Three Shakespeare Sonnets - World Premiere - Sir John Tavener (2010) - Sonnet LXXI - Video
PUBLISHED:  Feb 08, 2014
DESCRIPTION:
Sonnet LXXI
No longer mourn for me when I am dead
Than you shall hear the surly sullen bell
Give warning to the world that I am fled
From this vile world with vilest worms to dwell:
Nay, if you read this line, remember not
The hand that writ it, for I love you so,
That I in your sweet thoughts would be forgot,
If thinking on me then should make you woe.
O! if, I say, you look upon this verse,
When I perhaps compounded am with clay,
Do not so much as my poor name rehearse;
But let your love even with my life decay;
Lest the wise world should look into your moan,
And mock you with me after I am gone.

On Friday the 15th November 2013 Curated Place and the South Iceland Chamber Choir presented a concert at Southwark Cathedral that brought an evening of world premieres to London.

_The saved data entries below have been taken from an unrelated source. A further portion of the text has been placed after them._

/-- ★ **`450241d1 = A(11)^{(61)}`, crux prime `p = 61`** (`61 ≡ 6 (mod 11)` is inert; `K′ = ℚ(√−19)`, `h = 1`): for every globally minimal `W`
`ℚ`-isogenous to a curve `ℚ`-isomorphic to `cm11.quadraticTwist 61` with `r_an(W) ≠ 0`, the CONCLUSION of crux 21381 at `(W, 61)`,
modulo `hKL`, `hGZ`, `hHP`. [cite: KrizLi2019, Thm. 1.20 (pp. 7–8)] [cite: Cox2013, §2.A Thm. 2.13] -/
theorem cruxConclusion_450241d1 (hKL : thm120_padicLogHeegner_unit_of_bernoulli)
    (hGZ : ∀ (N : ℕ) [NeZero N] (W : WeierstrassCurve ℚ) (K : Type) [Field K] [NumberField K], gross_zagier N W K)
    (hHP : ∀ (W : WeierstrassCurve ℚ) (K : Type) [Field K] [NumberField K], exists_isHeegnerPoint W K)
    (W W₁ : WeierstrassCurve ℚ) [W.IsElliptic] [W.IsGloballyMinimal] [NeZero (W.conductorNorm ℤ)] [W₁.IsElliptic]
    (hiso : IsIsogenous W W₁) (hW₁ : ∃ C : VariableChange ℚ, C • W₁ = cm11.quadraticTwist ((61 : ℤ) : ℚ))
    (hr : W.analyticRank ≠ 0) :
    ∃ (K : Type) (_ : Field K) (_ : NumberField K),
      IsImaginaryQuadratic K ∧ 4 < (NumberField.discr K).natAbs ∧
      SatisfiesHeegnerHypothesis (W.conductorNorm ℤ) K ∧
      (W.quadraticTwist (NumberField.discr K : ℚ)).entireLFunction 1 ≠ 0 ∧ ¬ 61 ∣ NumberField.classNumber K := by
  haveI : Fact (Nat.Prime 11) := ⟨by norm_num⟩
  exact cruxConclusion_of_block11 hKL hGZ hHP W W₁ hiso (by norm_num) hW₁ hr (d := -19) (h := 1) (by norm_num) (by norm_num)
    (by rw [show (-19 : ℤ).natAbs = 19 from rfl]; exact (show Nat.Prime 19 by norm_num).squarefree) (by norm_num) (by decide +kernel)
    (by norm_num)
    (fun K _ _ hK2 hdK => exists_krizLiCharacterBlock_450241d1 W W₁ hiso hW₁ K hK2 hdK)
    (fun K _ _ hK2 hdK => satisfiesHeegnerHypothesis_450241d1 W W₁ hiso hW₁ K hK2 hdK)

/-- ★ **`53361y1 = A(11)^{(21)}`, crux prime `p = 7`** (`e = 21 = 3·7`, `7` is inert in `ℚ(√−11)`; `K′ = ℚ(√−83)`, `h = 3 < 7`): for every globally minimal `W`
`ℚ`-isogenous to a curve `ℚ`-isomorphic to `cm11.quadraticTwist 21` with `r_an(W) ≠ 0`, the CONCLUSION of crux 21381 at `(W, 7)`,
modulo `hKL`, `hGZ`, `hHP`. [cite: KrizLi2019, Thm. 1.20 (pp. 7–8)] [cite: Cox2013, §2.A Thm. 2.13] -/
theorem cruxConclusion_53361y1 (hKL : thm120_padicLogHeegner_unit_of_bernoulli)
    (hGZ : ∀ (N : ℕ) [NeZero N] (W : WeierstrassCurve ℚ) (K : Type) [Field K] [NumberField K], gross_zagier N W K)
    (hHP : ∀ (W : WeierstrassCurve ℚ) (K : Type) [Field K] [NumberField K], exists_isHeegnerPoint W K)
    (W W₁ : WeierstrassCurve ℚ) [W.IsElliptic] [W.IsGloballyMinimal] [NeZero (W.conductorNorm ℤ)] [W₁.IsElliptic]
    (hiso : IsIsogenous W W₁) (hW₁ : ∃ C : VariableChange ℚ, C • W₁ = cm11.quadraticTwist ((21 : ℤ) : ℚ))
    (hr : W.analyticRank ≠ 0) :
    ∃ (K : Type) (_ : Field K) (_ : NumberField K),
      IsImaginaryQuadratic K ∧ 4 < (NumberField.discr K).natAbs ∧
      SatisfiesHeegnerHypothesis (W.conductorNorm ℤ) K ∧
      (W.quadraticTwist (NumberField.discr K : ℚ)).entireLFunction 1 ≠ 0 ∧ ¬ 7 ∣ NumberField.classNumber K := by
  haveI : Fact (Nat.Prime 11) := ⟨by norm_num⟩
  exact cruxConclusion_of_block11 hKL hGZ hHP W W₁ hiso (by norm_num) hW₁ hr (d := -83) (h := 3) (by norm_num) (by norm_num)
    (by rw [show (-83 : ℤ).natAbs = 83 from rfl]; exact (show Nat.Prime 83 by norm_num).squarefree) (by norm_num) (by decide +kernel)
    (by norm_num)
    (fun K _ _ hK2 hdK => exists_krizLiCharacterBlock_53361y1 W W₁ hiso hW₁ K hK2 hdK)
    (fun K _ _ hK2 hdK => satisfiesHeegnerHypothesis_53361y1 W W₁ hiso hW₁ K hK2 hdK)

/-- ★ **`393129bw1 = A(11)^{(57)}`, crux prime `p = 19`** (`e = 57 = 3·19`, `19 ≡ 8 (mod 11)` is inert; `K′ = ℚ(√−107)`, `h = 3`): for every globally minimal `W`
`ℚ`-isogenous to a curve `ℚ`-isomorphic to `cm11.quadraticTwist 57` with `r_an(W) ≠ 0`, the CONCLUSION of crux 21381 at `(W, 19)`,
modulo `hKL`, `hGZ`, `hHP`. [cite: KrizLi2019, Thm. 1.20 (pp. 7–8)] [cite: Cox2013, §2.A Thm. 2.13] -/
theorem cruxConclusion_393129bw1 (hKL : thm120_padicLogHeegner_unit_of_bernoulli)
    (hGZ : ∀ (N : ℕ) [NeZero N] (W : WeierstrassCurve ℚ) (K : Type) [Field K] [NumberField K], gross_zagier N W K)
    (hHP : ∀ (W : WeierstrassCurve ℚ) (K : Type) [Field K] [NumberField K], exists_isHeegnerPoint W K)
    (W W₁ : WeierstrassCurve ℚ) [W.IsElliptic] [W.IsGloballyMinimal] [NeZero (W.conductorNorm ℤ)] [W₁.IsElliptic]
    (hiso : IsIsogenous W W₁) (hW₁ : ∃ C : VariableChange ℚ, C • W₁ = cm11.quadraticTwist ((57 : ℤ) : ℚ))
    (hr : W.analyticRank ≠ 0) :
    ∃ (K : Type) (_ : Field K) (_ : NumberField K),
      IsImaginaryQuadratic K ∧ 4 < (NumberField.discr K).natAbs ∧
      SatisfiesHeegnerHypothesis (W.conductorNorm ℤ) K ∧
      (W.quadraticTwist (NumberField.discr K : ℚ)).entireLFunction 1 ≠ 0 ∧ ¬ 19 ∣ NumberField.classNumber K := by
  haveI : Fact (Nat.Prime 11) := ⟨by norm_num⟩
  exact cruxConclusion_of_block11 hKL hGZ hHP W W₁ hiso (by norm_num) hW₁ hr (d := -107) (h := 3) (by norm_num) (by norm_num)
    (by rw [show (-107 : ℤ).natAbs = 107 from rfl]; exact (show Nat.Prime 107 by norm_num).squarefree) (by norm_num) (by decide +kernel)
    (by norm_num)
    (fun K _ _ hK2 hdK => exists_krizLiCharacterBlock_393129bw1 W W₁ hiso hW₁ K hK2 hdK)
    (fun K _ _ hK2 hdK => satisfiesHeegnerHypothesis_393129bw1 W W₁ hiso hW₁ K hK2 hdK)

/-- ★ **`203401d1 = A(11)^{(41)}`, crux prime `p = 41`** (`41 ≡ 8 (mod 11)` is inert; `K′ = ℚ(√−39)`, `h = 4`): for every globally minimal `W`
`ℚ`-isogenous to a curve `ℚ`-isomorphic to `cm11.quadraticTwist 41` with `r_an(W) ≠ 0`, the CONCLUSION of crux 21381 at `(W, 41)`,
modulo `hKL`, `hGZ`, `hHP`. [cite: KrizLi2019, Thm. 1.20 (pp. 7–8)] [cite: Cox2013, §2.A Thm. 2.13] -/
theorem cruxConclusion_203401d1 (hKL : thm120_padicLogHeegner_unit_of_bernoulli)
    (hGZ : ∀ (N : ℕ) [NeZero N] (W : WeierstrassCurve ℚ) (K : Type) [Field K] [NumberField K], gross_zagier N W K)
    (hHP : ∀ (W : WeierstrassCurve ℚ) (K : Type) [Field K] [NumberField K], exists_isHeegnerPoint W K)
    (W W₁ : WeierstrassCurve ℚ) [W.IsElliptic] [W.IsGloballyMinimal] [NeZero (W.conductorNorm ℤ)] [W₁.IsElliptic]
    (hiso : IsIsogenous W W₁) (hW₁ : ∃ C : VariableChange ℚ, C • W₁ = cm11.quadraticTwist ((41 : ℤ) : ℚ))
    (hr : W.analyticRank ≠ 0) :
    ∃ (K : Type) (_ : Field K) (_ : NumberField K),
      IsImaginaryQuadratic K ∧ 4 < (NumberField.discr K).natAbs ∧
      SatisfiesHeegnerHypothesis (W.conductorNorm ℤ) K ∧
      (W.quadraticTwist (NumberField.discr K : ℚ)).entireLFunction 1 ≠ 0 ∧ ¬ 41 ∣ NumberField.classNumber K := by
  haveI : Fact (Nat.Prime 11) := ⟨by norm_num⟩
  exact cruxConclusion_of_block11 hKL hGZ hHP W W₁ hiso (by norm_num) hW₁ hr (d := -39) (h := 4) (by norm_num) (by norm_num)
    (by rw [show (-39 : ℤ).natAbs = 39 from rfl]; simpa using KrizLi2019.squarefree_mul_of_prime (p := 3) (q := 13) (by norm_num) (by norm_num) (by norm_num)) (by norm_num) (by decide +kernel)
    (by norm_num)
    (fun K _ _ hK2 hdK => exists_krizLiCharacterBlock_203401d1 W W₁ hiso hW₁ K hK2 hdK)
    (fun K _ _ hK2 hdK => satisfiesHeegnerHypothesis_203401d1 W W₁ hiso hW₁ K hK2 hdK)

/-- ★ **The crux BODY verbatim at `(W, 13)` on the class of `20449a1 = A(11)^{(13)}`**: `HasCM → r_an = 1 → 5 ≤ 13 → CMInert W 13 →
¬ Good W 13 → supply → ∃ K′` (Heegner for `N(W)`, `4 < |d|`, `L(W^{(d)}, 1) ≠ 0`, `13 ∤ h`), for every globally minimal `W` of the class —
the first five hypotheses and the supply are IDLE, `r_an = 1` is used as `r_an ≠ 0`; modulo `hKL`, `hGZ`, `hHP`.
[cite: KrizLi2019, Thm. 1.20 (pp. 7–8)] [cite: GrossZagier1986, Thm. I.(6.3), V.§1–2] -/
theorem cruxBody_20449a1 (hKL : thm120_padicLogHeegner_unit_of_bernoulli)
    (hGZ : ∀ (N : ℕ) [NeZero N] (W : WeierstrassCurve ℚ) (K : Type) [Field K] [NumberField K], gross_zagier N W K)
    (hHP : ∀ (W : WeierstrassCurve ℚ) (K : Type) [Field K] [NumberField K], exists_isHeegnerPoint W K)
    (W W₁ : WeierstrassCurve ℚ) [W.IsElliptic] [W.IsGloballyMinimal] [NeZero (W.conductorNorm ℤ)] [W₁.IsElliptic]
    (hiso : IsIsogenous W W₁) (hW₁ : ∃ C : VariableChange ℚ, C • W₁ = cm11.quadraticTwist ((13 : ℤ) : ℚ)) :
    haveI : Fact (Nat.Prime 13) := ⟨by norm_num⟩
    W.HasCM → W.analyticRank = 1 → 5 ≤ 13 → CMInert W 13 → ¬ Good W 13 →
      (∀ B : ℕ, ∃ (K : Type) (_ : Field K) (_ : NumberField K), IsImaginaryQuadratic K ∧ B < (NumberField.discr K).natAbs ∧
        4 < (NumberField.discr K).natAbs ∧ SatisfiesHeegnerHypothesis (W.conductorNorm ℤ) K ∧ ¬ 13 ∣ NumberField.classNumber K) →
      ∃ (K : Type) (_ : Field K) (_ : NumberField K),
        IsImaginaryQuadratic K ∧ 4 < (NumberField.discr K).natAbs ∧
        SatisfiesHeegnerHypothesis (W.conductorNorm ℤ) K ∧
        (W.quadraticTwist (NumberField.discr K : ℚ)).entireLFunction 1 ≠ 0 ∧ ¬ 13 ∣ NumberField.classNumber K :=
  fun _ hr _ _ _ _ => cruxConclusion_20449a1 hKL hGZ hHP W W₁ hiso hW₁ (by rw [hr]; exact one_ne_zero)

end Rows11

end Summit.BirchSwinnertonDyer.BirchSwinnertonDyer.Theorems.KrizLiGrossCorner

end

Alongside a programme of Tavener's music the programme included work from young Icelandic composers, including Kjartan Sveinsson of Sigur Rós fame, and British star Jack White's new work "Islands (Ynysoedd)" produced through our residency programme "Collaborative Compositions" with Sound and Music and Arts Council England.

The Three Shakespeare Sonnets came to serve as an emotional memorial to the composer Sir John Tavener.

Celebrating landscape and literature in Shakespeare's own place of worship the concert took on enormous significance following the death of Tavener in the week preceding.

With the death of Sir John Tavener the choir lost one of its most captivating voices. Planned months in advance of the composers passing in November 2013 the South Iceland Chamber Choir performed the world premiere of a work dedicated to the group which the composer credited with restoring his musical inspiration after previous ill health.